-------- EXTRACTED INFORMATION --------

import Summits.MatrixMultiplication.OmegaCensus.DominoZ7Z7Consist10x31Reps
import Summits.MatrixMultiplication.OmegaCensus.DominoZpZpConsistTri
import HarnessLib

/-!
# Cell `(1,10,31)@931` over `ℤ_7²`, moment-consistency route: triangular row verdicts Z (26 of 33)

ω-census `pub-omega`, family (b3), seat pub-omega-group gen 27.  Framing: lottery ticket; floor = certified bounds/negative
ranges.  VALUE: kernel instance data of the moment-consistency route (`DominoZpZpConsist*.lean`, G5 of
`HOME/pub-omega-group-g26/FAMILY-B-ADDENDUM-g26.md`) for the census cell `(1,10,31)@931` (`A ↠ ℤ_7 × ℤ_7`, `|A| = 931 = 7·133`);
NOT progress on ω.  Generated by `HOME/pub-omega-group-g27/code/gen_cell.py` from the exact line census of gen 26
(`table_p7_d10_e31.json`, engines E1 = E2), every certificate re-verified by independent integer arithmetic before emission.

Triangular row verdicts `triRow 7 5 Lst L0 i = true` (`Lst = expandLst 7 (lstOfTable tabZ7d10)`, `L0 = l0Z7d10`, row `i` against the
columns `j ≥ i`) for the rows `100 ≤ i < 107` — 3 kernel `decide`s of ≤ 330 pivot pairs each (orders 2..5).
-/

namespace Summit.MatrixMultiplication.OmegaCensus

open ZpZpDomino

namespace ZpZpDomino

set_option maxRecDepth 100000 in
set_option maxHeartbeats 4000000 in
/-- Rows `100 ≤ i < 102` (229 pivot pairs): every pair is DEAD (kernel `decide`). [folklore] -/
theorem triZ7d10_100 : (List.range' 100 2).all (triRow 7 5 (expandLst 7 (lstOfTable tabZ7d10)) l0Z7d10) = true := by
  decide +kernel

set_option maxRecDepth 100000 in
set_option maxHeartbeats 4000000 in
/-- Rows `102 ≤ i < 104` (225 pivot pairs): every pair is DEAD (kernel `decide`). [folklore] -/
theorem triZ7d10_102 : (List.range' 102 2).all (triRow 7 5 (expandLst 7 (lstOfTable tabZ7d10)) l0Z7d10) = true := by
  decide +kernel

set_option maxRecDepth 100000 in
set_option maxHeartbeats 4000000 in
/-- Rows `104 ≤ i < 107` (330 pivot pairs): every pair is DEAD (kernel `decide`). [folklore] -/
theorem triZ7d10_104 : (List.range' 104 3).all (triRow 7 5 (expandLst 7 (lstOfTable tabZ7d10)) l0Z7d10) = true := by
  decide +kernel

/-- Rows `100 ≤ i < 107` of this file together. [folklore] -/
theorem triFZ7d10_Z : (List.range' 100 7).all (triRow 7 5 (expandLst 7 (lstOfTable tabZ7d10)) l0Z7d10) = true := by
  have e : List.range' 100 7 = List.range' 100 2 ++ List.range' 102 2 ++ List.range' 104 3 := by decide +kernel
  rw [e]; simp only [List.all_append, triZ7d10_100, triZ7d10_102, triZ7d10_104, Bool.and_self]


end ZpZpDomino

end Summit.MatrixMultiplication.OmegaCensus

--------

WORK REQUIRED: Every line of the listing should be printed again exactly.

RESULT BELOW:
import Summits.MatrixMultiplication.OmegaCensus.DominoZ7Z7Consist10x31Reps
import Summits.MatrixMultiplication.OmegaCensus.DominoZpZpConsistTri
import HarnessLib

/-!
# Cell `(1,10,31)@931` over `ℤ_7²`, moment-consistency route: triangular row verdicts Z (26 of 33)

ω-census `pub-omega`, family (b3), seat pub-omega-group gen 27.  Framing: lottery ticket; floor = certified bounds/negative
ranges.  VALUE: kernel instance data of the moment-consistency route (`DominoZpZpConsist*.lean`, G5 of
`HOME/pub-omega-group-g26/FAMILY-B-ADDENDUM-g26.md`) for the census cell `(1,10,31)@931` (`A ↠ ℤ_7 × ℤ_7`, `|A| = 931 = 7·133`);
NOT progress on ω.  Generated by `HOME/pub-omega-group-g27/code/gen_cell.py` from the exact line census of gen 26
(`table_p7_d10_e31.json`, engines E1 = E2), every certificate re-verified by independent integer arithmetic before emission.

Triangular row verdicts `triRow 7 5 Lst L0 i = true` (`Lst = expandLst 7 (lstOfTable tabZ7d10)`, `L0 = l0Z7d10`, row `i` against the
columns `j ≥ i`) for the rows `100 ≤ i < 107` — 3 kernel `decide`s of ≤ 330 pivot pairs each (orders 2..5).
-/

namespace Summit.MatrixMultiplication.OmegaCensus

open ZpZpDomino

namespace ZpZpDomino

set_option maxRecDepth 100000 in
set_option maxHeartbeats 4000000 in
/-- Rows `100 ≤ i < 102` (229 pivot pairs): every pair is DEAD (kernel `decide`). [folklore] -/
theorem triZ7d10_100 : (List.range' 100 2).all (triRow 7 5 (expandLst 7 (lstOfTable tabZ7d10)) l0Z7d10) = true := by
  decide +kernel

set_option maxRecDepth 100000 in
set_option maxHeartbeats 4000000 in
/-- Rows `102 ≤ i < 104` (225 pivot pairs): every pair is DEAD (kernel `decide`). [folklore] -/
theorem triZ7d10_102 : (List.range' 102 2).all (triRow 7 5 (expandLst 7 (lstOfTable tabZ7d10)) l0Z7d10) = true := by
  decide +kernel

set_option maxRecDepth 100000 in
set_option maxHeartbeats 4000000 in
/-- Rows `104 ≤ i < 107` (330 pivot pairs): every pair is DEAD (kernel `decide`). [folklore] -/
theorem triZ7d10_104 : (List.range' 104 3).all (triRow 7 5 (expandLst 7 (lstOfTable tabZ7d10)) l0Z7d10) = true := by
  decide +kernel

/-- Rows `100 ≤ i < 107` of this file together. [folklore] -/
theorem triFZ7d10_Z : (List.range' 100 7).all (triRow 7 5 (expandLst 7 (lstOfTable tabZ7d10)) l0Z7d10) = true := by
  have e : List.range' 100 7 = List.range' 100 2 ++ List.range' 102 2 ++ List.range' 104 3 := by decide +kernel
  rw [e]; simp only [List.all_append, triZ7d10_100, triZ7d10_102, triZ7d10_104, Bool.and_self]


end ZpZpDomino

end Summit.MatrixMultiplication.OmegaCensus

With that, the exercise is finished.